1. Oh, that I could clearly explain to your Lordship the peace and quiet my soul has found! for it has so great a certainty of the fruition of God, that it seems to be as if already in possession, [2] though the joy is withheld. I am as one to whom another has granted by deed a large revenue, into the enjoyment and use of which he is to come at a certain time, but until then has nothing but the right already given him to the revenue. In gratitude for this, my soul would abstain from the joy of it, because it has not deserved it; it wishes only to serve Him, even if in great suffering, and at times it thinks it would be very little if, till the end of the world, it had to serve Him who has given it this right; for, in truth, it is in some measure no longer subject, as before, to the miseries of this world; though it suffers more, it seems as if only the habit were struck, for my soul is, as it were, in a fortress with authority, and accordingly does not lose its peace. Still, this confidence does not remove from it its great fear of offending God, nor make it less careful to put away every hindrance to His service, yea, rather, it is more careful than before. But it is so forgetful of its own interests as to seem, in some measure, to have lost itself, so forgetful of self is it in this. Everything is directed to the honour of God, to the doing of His will more and more, and the advancement of His glory.
2. Though this be so, yet, in all that relates to health and the care of the body, it seems to me that I am more careful than I was, that I mortify myself less in my food, and do fewer penances: it is not so with the desires I had; they seem to be greater. All this is done that I may be the better able to serve God in other things, for I offer to Him very often, as a great sacrifice, the care I take of my body, and that wearies me much, and I try it sometimes in acts of mortification; but, after all, this cannot be done without losing health, and I must not neglect what my superiors command. Herein, and in the wish for health, much self−love also must insinuate itself; but, as it seems to me, I feel that it would give me more pleasure, and it gave me more pleasure when I was strong, to do penance, for, at least, I seemed to be doing something, and was giving a good example, and I was free from the vexation which arises out of the fact that I am not serving God at all. Your Lordship will see what it will be best to do in the matter.

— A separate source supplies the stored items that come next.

/-- `QbY` VANISHES off the representatives. [cite: Balaban1985BackgroundPropagators, (3.12) p.393, bookkeeping] -/
theorem QbY_apply_of_not_mem_range (parB : BondParY 𝔸 i) (U : CfgY 𝔸 i) (F : FBondY i → 𝔸) {b : FBondY i}
    (hb : b ∉ Set.range (repBondY i)) : QbY i parB U F b = 0 := by
  rw [QbY_apply, extBondY_apply_of_not_mem_range i _ hb]

omit [CompleteSpace 𝔸] in
/-- `abY` AT A REPRESENTATIVE is the weight `a` of the restricted function at the index bond. [cite: Balaban1985BackgroundPropagators, (3.26) p.395, bookkeeping] -/
@[simp] theorem abY_apply_repBondY (F : FBondY i → 𝔸) (κ : IBondY i) : abY (𝔸 := 𝔸) i F (repBondY i κ) = aY i (resBondY i F) κ := by
  rw [abY_apply, extBondY_apply_repBondY]

omit [CompleteSpace 𝔸] in
/-- `abY` VANISHES off the representatives. [cite: Balaban1985BackgroundPropagators, (3.26) p.395, bookkeeping] -/
theorem abY_apply_of_not_mem_range (F : FBondY i → 𝔸) {b : FBondY i} (hb : b ∉ Set.range (repBondY i)) : abY (𝔸 := 𝔸) i F b = 0 := by
  rw [abY_apply, extBondY_apply_of_not_mem_range i _ hb]

/-- `res ∘ QbY = Q(U)`: the fine-bond reading of `Q(U)` restricts back to `Q(U)`. [cite: Balaban1985BackgroundPropagators, (3.12) p.393, bookkeeping] -/
theorem resBondY_comp_QbY (parB : BondParY 𝔸 i) (U : CfgY 𝔸 i) : resBondY i ∘ₗ QbY i parB U = QY i parB U := by
  rw [QbY, ← LinearMap.comp_assoc, resBondY_comp_extBondY, LinearMap.id_comp]

/-- `QsbY ∘ ext = Q*(U)`. [cite: Balaban1985BackgroundPropagators, (3.13) p.393, bookkeeping] -/
theorem QsbY_comp_extBondY (parB : BondParY 𝔸 i) (U : CfgY 𝔸 i) : QsbY i parB U ∘ₗ extBondY i = QsY i parB U := by
  rw [QsbY, LinearMap.comp_assoc, resBondY_comp_extBondY, LinearMap.comp_id]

3. The imaginary visions have ceased, but the intellectual vision of the Three Persons and of the Sacred Humanity seems ever present, and that, I believe, is a vision of a much higher kind; and I understand now, so I think, that the visions I had came from God, because they prepared my soul for its present state; they were given only because I was so wretched and so weak: God led me by the way which He saw was necessary; but they are, in my opinion, of great worth when they come from God.
4. The interior locutions have not left me, for, whenever it is necessary, our Lord gives me certain directions; and now, in Palencia, were it not for these, there would have been committed a great blunder, though not a sin. [3]
5. The acts and desires do not seem to be so vigorous as they used to be, for, though they are great, I have one much greater to see the will of God accomplished and His glory increased; for as the soul is well aware that His Majesty knoweth what is expedient herein, and is so far removed from all self−seeking, these acts and desires quickly end, and, as it seems to me, have no strength. Hence the fear I have at times though without disquietude and pain as formerly, that my soul is dulled, and that I am doing nothing, because I can do no penance; acts of desire for suffering, for martyrdom, and of the vision of God, have no strength in them, and, most frequently, I cannot make them. I seem to live only for eating and drinking, and avoiding pain in everything; and yet this gives me none, except that sometimes, as I said before, I am afraid that this is a delusion; but I cannot believe it, because so far as I can see, I am not under the sway of any strong attachment to any created thing, not even to all the bliss of heaven, but only to the love of God; and this does not grow less,−−on the contrary, I believe it is growing, together with the longing that all men may serve Him.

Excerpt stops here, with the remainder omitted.